▶ Exercise details: Would you please copy each line of the listing that mentions "dimension"?

▶ Data for this exercise:
import Summits.ResolutionOfSingularities.ResolutionOfSingularities.Theorems.RadicialJungCleanModelsRegularTypeDerivationsRegular
import Summits.ResolutionOfSingularities.ResolutionOfSingularities.Theorems.RadicialJungCleanModelsLogContentIdealValued
import Summits.ResolutionOfSingularities.ResolutionOfSingularities.Theorems.RadicialJungCleanModelsCriticalLocusClosedRegular
import Summits.ResolutionOfSingularities.ResolutionOfSingularities.Theorems.RadicialJungCleanModelsT2Plumbing
import Literature.AlgebraicGeometry.Resolution.GiraudLogJacobianIdeal
import Literature.AlgebraicGeometry.Resolution.MonomialOrderReductionUnit
import Literature.AlgebraicGeometry.Resolution.EmbeddedResolutionCurvesInSurfaces
import HarnessLib

/-!
# Route `RadicialJung`, crux `CleanModels` (stmt-15917): Giraud's critical set `E(f)` under
# morphisms and point blowing ups — `E(f ∘ e) = e⁻¹ E(f)` (T2 brick B2, over an arbitrary field)

Support file (OURS) for PROGRAMME-clean-dim2 / T2 (`HOME/L/res-L0-w81-pv-2/g5/T2-ARCHITECTURE.md`,
brick B2), line `via-clean-models` of crux `DescentPerfectToAll` (stmt-0549). Nothing here is a
statement of Hironaka's manuscript.

Giraud (Bull. SMF 111 (1983), proof of Thm. 2.4, p. 117): "Puisque l'on n'éclate que des points de
`E(df_{n-1})`, `E(df_n)` est le sous-schéma réduit sous-jacent à l'image inverse de `E(df_{n-1})`".
With `E(f)` in derivation form (`derivCriticalSet`: the points `ξ` with `D f ∈ 𝔪_ξ` for every
derivation `D` of `𝒪_{X,ξ}`), over a regular scheme locally of finite type over ANY field of
characteristic `p` (so that every `Ω_{𝒪_{X,ξ}/ℤ}` is projective: formal smoothness over `𝔽_p`):

* `derivation_apply_algebraMap_mem_map_derivJacobianIdeal` — for `Ω[O⁄ℤ]` projective, ANY
  `O`-algebra `T` and ANY derivation `D` of `T`: `D f ∈ J(O, f)·T` (the core lemma of
  `RadicialJungCleanModelsLogContentIdealValued.lean` with no boundary);
* `preimage_derivCriticalSet_subset` — **`π⁻¹ E(f) ⊆ E(π^* f)` for EVERY morphism `π : X₁ → X`**
  into such an `X` (stalk maps are local);
* `mem_derivCriticalSet_of_isIso_stalkMap` — where the stalk map is an isomorphism (and `X₁` is
  also regular of finite type over `k`) the converse holds;
* `derivCriticalSet_eq_preimage_of_isBlowup` — **`E(f ∘ e) = e⁻¹ E(f)` for the blowing up `e` of
  a closed point OF `E(f)`** (off the centre `e` is a local isomorphism,
  `IsBlowup.isIso_stalkMap_of_not_mem_support`); FALSE for centres outside `E(f)` (`f = y` at the
  origin of the plane: `E(x y′)` has a new point), which is why Phase A of T2 uses the locus form
  F-75c of Stacks 0BIC;
* `derivCriticalSet_eq_preimage_of_isPointBlowupComposition_overField` — the same for a finite
  composition of point blowing ups with all centres over `E(f)`
  (`IsPointBlowupComposition (derivCriticalSet X f) π`); this is the `k`-scheme case of the
  hypothesis `hB2` of `RadicialJungCleanModelsGiraudPhaseA.lean` (res-L1-s13-pv-1), whose Phase A
  is re-assembled here with it:
* `phaseA_overField` — **T2 brick B8 for surfaces over a field, modulo F-75c and the two remaining
  inputs `E(f)` closed / nowhere dense**: a composition of point blowing ups over `E(f)` after which
  `E(f₁) = π⁻¹E(f)` is a strict normal crossings divisor (the T2 skeleton's `stub_phaseA`).

## References
* J. Giraud, Forme normale d'une fonction sur une surface de caractéristique positive, Bull. Soc.
  Math. France 111 (1983) 109–124: Déf. 1.2, Thm. 2.4 (proof). [Giraud1983]
* The Stacks Project, Tag 02OS (blowing up is an isomorphism off the centre). [StacksProject]
-/

noncomputable section

set_option linter.dupNamespace false -- mandated namespace of this single-conjunct summit

open CategoryTheory AlgebraicGeometry TopologicalSpace IsLocalRing KaehlerDifferential
open Literature.AlgebraicGeometry.Resolution

namespace Summit.ResolutionOfSingularities.ResolutionOfSingularities.Theorems.RadicialJung.CleanModels

open Scheme.IdealSheafData

universe u v

/-! ## Ring level: every derivation of an `O`-algebra is controlled by `J(O, f)` -/

/-- **`D f ∈ J(O, f)·T` for every derivation `D` of an `O`-algebra `T`**, `Ω[O⁄ℤ]` projective
(core lemma with empty boundary). [cite: Giraud1983, 1.1 (2)] -/
theorem derivation_apply_algebraMap_mem_map_derivJacobianIdeal {O : Type u} [CommRing O]
    [Module.Projective O Ω[O⁄ℤ]] {T : Type v} [CommRing T] [Algebra O T] (D : Derivation ℤ T T)
    (f : O) :
    D (algebraMap O T f) ∈ (derivJacobianIdeal O f).map (algebraMap O T) := by
  have h := derivation_apply_sub_sum_mem_map_span_nullDerivation (x := (Fin.elim0 : Fin 0 → O))
    (δ := (Fin.elim0 : Fin 0 → Derivation ℤ O O)) (fun i => i.elim0) (D.compAlgebraMap O) f
  simp only [Finset.univ_eq_empty, Finset.sum_empty, sub_zero] at h
  refine Ideal.map_mono ?_ h
  refine Ideal.span_mono ?_
  rintro _ ⟨D', -, rfl⟩
  exact ⟨D', rfl⟩

/-- Consequence: if `J(O, f) ⊆ 𝔪_O` and `O → T` is a local homomorphism of local rings, every
derivation of `T` maps the image of `f` into `𝔪_T`. [cite: Giraud1983, Déf. 1.2] -/
theorem derivation_apply_algebraMap_mem_maximalIdeal {O : Type u} [CommRing O] [IsLocalRing O]
    [Module.Projective O Ω[O⁄ℤ]] {T : Type v} [CommRing T] [IsLocalRing T] [Algebra O T]
    [IsLocalHom (algebraMap O T)] {f : O} (hf : derivJacobianIdeal O f ≤ maximalIdeal O)
    (D : Derivation ℤ T T) : D (algebraMap O T f) ∈ maximalIdeal T :=
  (map_maximalIdeal_le (algebraMap O T))
    (Ideal.map_mono hf (derivation_apply_algebraMap_mem_map_derivJacobianIdeal D f))

/-! ## Stalks of a regular scheme over a field have projective absolute differentials -/

/-- For `X` regular and locally of finite type over a field `k` of characteristic `p`, the module
of absolute Kähler differentials of every stalk is projective (the stalk is formally smooth over
`𝔽_p`: `formallySmooth_zmod_of_isRegularLocalRing_of_essFiniteType`). [cite: StacksProject, Tag 031I] -/
theorem projective_kaehler_stalk (p : ℕ) [Fact p.Prime] (k : Type) [Field k] [CharP k p]
    (X : Scheme.{0}) (q : X ⟶ Spec (.of k)) [LocallyOfFiniteType q] (hreg : Scheme.IsRegular X)
    (ξ : X) : Module.Projective (X.presheaf.stalk ξ) Ω[X.presheaf.stalk ξ⁄ℤ] := by
  obtain ⟨_, _⟩ := exists_algebra_essFiniteType_stalk k X q ξ
  haveI : IsRegularLocalRing (X.presheaf.stalk ξ) := hreg ξ
  haveI : CharP (X.presheaf.stalk ξ) p :=
    charP_of_injective_algebraMap (algebraMap k (X.presheaf.stalk ξ)).injective p
  letI : Algebra (ZMod p) (X.presheaf.stalk ξ) := ZMod.algebra (X.presheaf.stalk ξ) p
  haveI := formallySmooth_zmod_of_isRegularLocalRing_of_essFiniteType p k (X.presheaf.stalk ξ)
  exact projective_kaehler_int_of_zmod p

/-! ## Scheme level -/

section SchemeLevel

variable (p : ℕ) [Fact p.Prime] (k : Type) [Field k] [CharP k p]

include p in
/-- **`π⁻¹ E(f) ⊆ E(π^* f)` for every morphism `π : X₁ → X`** with `X` regular and locally of
finite type over a field: if every derivation of `𝒪_{X,π ξ′}` maps `f` into the maximal ideal,
so does every derivation of `𝒪_{X₁,ξ′}` with `π^* f` (the stalk map is local and
`Ω_{𝒪_{X,πξ′}}` is projective). [cite: Giraud1983, Déf. 1.2 and Thm. 2.4 (proof)] -/
theorem preimage_derivCriticalSet_subset (X : Scheme.{0}) (q : X ⟶ Spec (.of k))
    [LocallyOfFiniteType q] (hreg : Scheme.IsRegular X) {X₁ : Scheme.{0}} (π : X₁ ⟶ X)
    (f : Γ(X, ⊤)) :
    π.base ⁻¹' derivCriticalSet X f ⊆ derivCriticalSet X₁ (π.appTop f) := by
  intro ξ' hξ
  rw [Set.mem_preimage, derivCriticalSet, Set.mem_setOf_eq] at hξ
  rw [derivCriticalSet, Set.mem_setOf_eq, derivJacobianIdeal, Ideal.span_le, Set.range_subset_iff]
  intro D
  haveI := projective_kaehler_stalk p k X q hreg (π.base ξ')
  letI : Algebra (X.presheaf.stalk (π.base ξ')) (X₁.presheaf.stalk ξ') :=
    (π.stalkMap ξ').hom.toAlgebra
  haveI : IsLocalHom (algebraMap (X.presheaf.stalk (π.base ξ')) (X₁.presheaf.stalk ξ')) :=
    inferInstanceAs (IsLocalHom (π.stalkMap ξ').hom)
  have h := derivation_apply_algebraMap_mem_maximalIdeal hξ D
  have hgerm : algebraMap (X.presheaf.stalk (π.base ξ')) (X₁.presheaf.stalk ξ')
      (X.presheaf.germ ⊤ (π.base ξ') trivial f) = X₁.presheaf.germ ⊤ ξ' trivial (π.appTop f) := by
    change (π.stalkMap ξ').hom _ = _
    exact Scheme.Hom.germ_stalkMap_apply π ⊤ ξ' trivial f
  rw [hgerm] at h
  exact h

include p in
/-- **Where the stalk map is an isomorphism the converse holds**: for `π : X₁ → X` between regular
schemes locally of finite type over `k` and `ξ′` with `π.stalkMap ξ′` an isomorphism,
`ξ′ ∈ E(π^* f)` implies `π ξ′ ∈ E(f)`. [cite: Giraud1983, Déf. 1.2] -/
theorem mem_derivCriticalSet_of_isIso_stalkMap (X : Scheme.{0}) {X₁ : Scheme.{0}} (π : X₁ ⟶ X)
    (q₁ : X₁ ⟶ Spec (.of k)) [LocallyOfFiniteType q₁] (hreg₁ : Scheme.IsRegular X₁)
    (f : Γ(X, ⊤)) {ξ' : X₁} [IsIso (π.stalkMap ξ')]
    (hξ' : ξ' ∈ derivCriticalSet X₁ (π.appTop f)) : π.base ξ' ∈ derivCriticalSet X f := by
  rw [derivCriticalSet, Set.mem_setOf_eq] at hξ'
  rw [derivCriticalSet, Set.mem_setOf_eq, derivJacobianIdeal, Ideal.span_le, Set.range_subset_iff]
  intro D
  haveI := projective_kaehler_stalk p k X₁ q₁ hreg₁ ξ'
  let e : X.presheaf.stalk (π.base ξ') ≅ X₁.presheaf.stalk ξ' := asIso (π.stalkMap ξ')
  letI : Algebra (X₁.presheaf.stalk ξ') (X.presheaf.stalk (π.base ξ')) := e.inv.hom.toAlgebra
  haveI : IsLocalHom (algebraMap (X₁.presheaf.stalk ξ') (X.presheaf.stalk (π.base ξ'))) := by
    refine ⟨fun a ha => ?_⟩
    have ha' := ha.map e.hom.hom
    have : e.hom.hom (e.inv.hom a) = a := e.inv_hom_id_apply a
    change IsUnit (e.hom.hom (e.inv.hom a)) at ha'
    rwa [this] at ha'
  have h := derivation_apply_algebraMap_mem_maximalIdeal hξ' D
  have hsm : (π.stalkMap ξ').hom (X.presheaf.germ ⊤ (π.base ξ') trivial f) =
      X₁.presheaf.germ ⊤ ξ' trivial (π.appTop f) :=
    Scheme.Hom.germ_stalkMap_apply π ⊤ ξ' trivial f
  have hgerm : algebraMap (X₁.presheaf.stalk ξ') (X.presheaf.stalk (π.base ξ'))
      (X₁.presheaf.germ ⊤ ξ' trivial (π.appTop f)) = X.presheaf.germ ⊤ (π.base ξ') trivial f := by
    change e.inv.hom _ = _
    rw [← hsm]
    exact e.hom_inv_id_apply _
  rw [hgerm] at h
  exact h

include p in
/-- **`E(f ∘ e) = e⁻¹ E(f)` for the blowing up of a closed point of `E(f)`** (`X`, `X₁` regular and
locally of finite type over `k`). [cite: Giraud1983, Thm. 2.4 (proof)] [cite: StacksProject, Tag 02OS] -/
theorem derivCriticalSet_eq_preimage_of_isBlowup (X : Scheme.{0}) (q : X ⟶ Spec (.of k))
    [LocallyOfFiniteType q] (hreg : Scheme.IsRegular X) {X₁ : Scheme.{0}} {π : X₁ ⟶ X}
    (q₁ : X₁ ⟶ Spec (.of k)) [LocallyOfFiniteType q₁] (hreg₁ : Scheme.IsRegular X₁)
    {x : X} {hx : IsClosed ({x} : Set X)} (hπ : IsBlowup π (vanishingIdeal ⟨{x}, hx⟩))
    (f : Γ(X, ⊤)) (hxE : x ∈ derivCriticalSet X f) :
    derivCriticalSet X₁ (π.appTop f) = π.base ⁻¹' derivCriticalSet X f := by
  refine le_antisymm ?_ (preimage_derivCriticalSet_subset p k X q hreg π f)
  intro ξ' hξ'
  by_cases hx' : π.base ξ' = x
  · rw [Set.mem_preimage, hx']; exact hxE
  · have hns : π.base ξ' ∉ (vanishingIdeal (⟨{x}, hx⟩ : Closeds X)).support := by
      rw [← SetLike.mem_coe, coe_support_vanishingIdeal]
      exact hx'
    haveI := hπ.isIso_stalkMap_of_not_mem_support hns
    exact mem_derivCriticalSet_of_isIso_stalkMap p k X π q₁ hreg₁ f hξ'

include p in
/-- **`E(f ∘ π) = π⁻¹ E(f)` for a composition of point blowing ups with all centres over `E(f)`**
(`X` regular, quasi-compact, locally of finite type over `k`, of dimension `2`; the stages are then
regular, `isRegular_of_isPointBlowupComposition`). [cite: Giraud1983, Thm. 2.4 (proof)] -/
theorem derivCriticalSet_eq_preimage_of_isPointBlowupComposition_overField (X : Scheme.{0})
    (q : X ⟶ Spec (.of k)) [LocallyOfFiniteType q] (hreg : Scheme.IsRegular X) (f : Γ(X, ⊤)) :
    ∀ {X₁ : Scheme.{0}} {π : X₁ ⟶ X}, IsPointBlowupComposition (derivCriticalSet X f) π →
      derivCriticalSet X₁ (π.appTop f) = π.base ⁻¹' derivCriticalSet X f := by
  intro X₁ π h
  haveI : IsLocallyNoetherian X := LocallyOfFiniteType.isLocallyNoetherian q
  induction h with
  | nil => ext ξ; simp
  | @cons X'' X' τ σ x' hx' hσ hne hT hτ ih =>
    haveI : IsProper σ := hσ.isProper inferInstance
    haveI : LocallyOfFiniteType (σ ≫ q) := inferInstance
    have hreg' : Scheme.IsRegular X' := isRegular_of_isPointBlowupComposition hreg hσ
    haveI : IsLocallyNoetherian X' := hσ.isLocallyNoetherian
    haveI : IsProper τ := hτ.isProper
    haveI : LocallyOfFiniteType ((τ ≫ σ) ≫ q) := inferInstance
    have hreg'' : Scheme.IsRegular X'' :=
      isRegular_of_isPointBlowupComposition hreg
        (IsPointBlowupComposition.cons τ σ x' hx' hσ hne hT hτ)
    have hx'E : x' ∈ derivCriticalSet X' (σ.appTop f) := by rw [ih]; exact hT
    have h1 := derivCriticalSet_eq_preimage_of_isBlowup p k X' (σ ≫ q) hreg' ((τ ≫ σ) ≫ q) hreg''
      hτ (σ.appTop f) hx'E
    have happ : (τ ≫ σ).appTop f = τ.appTop (σ.appTop f) := by
      rw [Scheme.Hom.comp_appTop]; rfl
    rw [happ, h1, ih]
    ext ξ
    simp only [Set.mem_preimage, Scheme.Hom.comp_apply]


/-! ## Phase A over a field (T2 brick B8, with res-L1-s13-pv-1's `exists_phaseA` pattern) -/

include p in
/-- **Phase A of T2 over a field.** For `X` quasi-compact, regular of
dimension `2`, locally of finite type over a field `k` of characteristic `p`, and `f ∈ Γ(X, 𝒪_X)`
with `E(f)` closed and nowhere dense: F-75c (`Stacks0BIC_embeddedResolutionCurvesInSurfaces_locus`,
hypothesis `h75c`) applied to the reduced closed subscheme on `E(f)` gives a composition
`π : X₁ → X` of blowing ups at closed points over `E(f)` with `π⁻¹E(f)` a strict normal crossings
divisor, and `E(π^* f) = π⁻¹E(f)` by `derivCriticalSet_eq_preimage_of_isPointBlowupComposition_overField`
— the T2 skeleton's `stub_phaseA` modulo `E(f)` closed / nowhere dense. (`X` is Noetherian and
excellent: of finite type over a field.) [cite: StacksProject, Tag 0BIC] [cite: Giraud1983, Thm. 2.4 (proof)] -/
theorem phaseA_overField (h75c : Stacks0BIC_embeddedResolutionCurvesInSurfaces_locus.{0})
    (X : Scheme.{0}) [CompactSpace X] (q : X ⟶ Spec (.of k)) [LocallyOfFiniteType q]
    (hreg : Scheme.IsRegular X) (hdim : topologicalKrullDim X = 2) (f : Γ(X, ⊤))
    (hEcl : IsClosed (derivCriticalSet X f)) (hEnd : IsNowhereDense (derivCriticalSet X f)) :
    ∃ (X₁ : Scheme.{0}) (π : X₁ ⟶ X), IsPointBlowupComposition (derivCriticalSet X f) π ∧
      derivCriticalSet X₁ (π.appTop f) = π.base ⁻¹' derivCriticalSet X f ∧
      IsStrictNormalCrossingsDivisor X₁ (derivCriticalSet X₁ (π.appTop f)) := by
  haveI : IsLocallyNoetherian X := LocallyOfFiniteType.isLocallyNoetherian q
  haveI : IsNoetherian X := ⟨⟩
  have hexc : Scheme.IsExcellent X :=
    Scheme.IsExcellent.of_locallyOfFiniteType q
      (Scheme.isExcellent_Spec_of_isExcellentRing _ (isExcellentRing_of_field _))
  set Z : X.IdealSheafData := vanishingIdeal ⟨derivCriticalSet X f, hEcl⟩ with hZdef
  have hZ : (Z.support : Set X) = derivCriticalSet X f := by
    rw [hZdef, coe_support_vanishingIdeal]
    rfl
  obtain ⟨X₁, π₁, hπ, -, hsnc⟩ := h75c X Z hreg hexc hdim (by rw [hZ]; exact hEnd)
  rw [hZ] at hπ hsnc
  have hE := derivCriticalSet_eq_preimage_of_isPointBlowupComposition_overField p k X q hreg f hπ
  refine ⟨X₁, π₁, hπ, hE, ?_⟩
  rw [hE]
  exact hsnc

end SchemeLevel

end Summit.ResolutionOfSingularities.ResolutionOfSingularities.Theorems.RadicialJung.CleanModels

end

▶ Task answer:
(`X` regular, quasi-compact, locally of finite type over `k`, of dimension `2`; the stages are then
dimension `2`, locally of finite type over a field `k` of characteristic `p`, and `f ∈ Γ(X, 𝒪_X)`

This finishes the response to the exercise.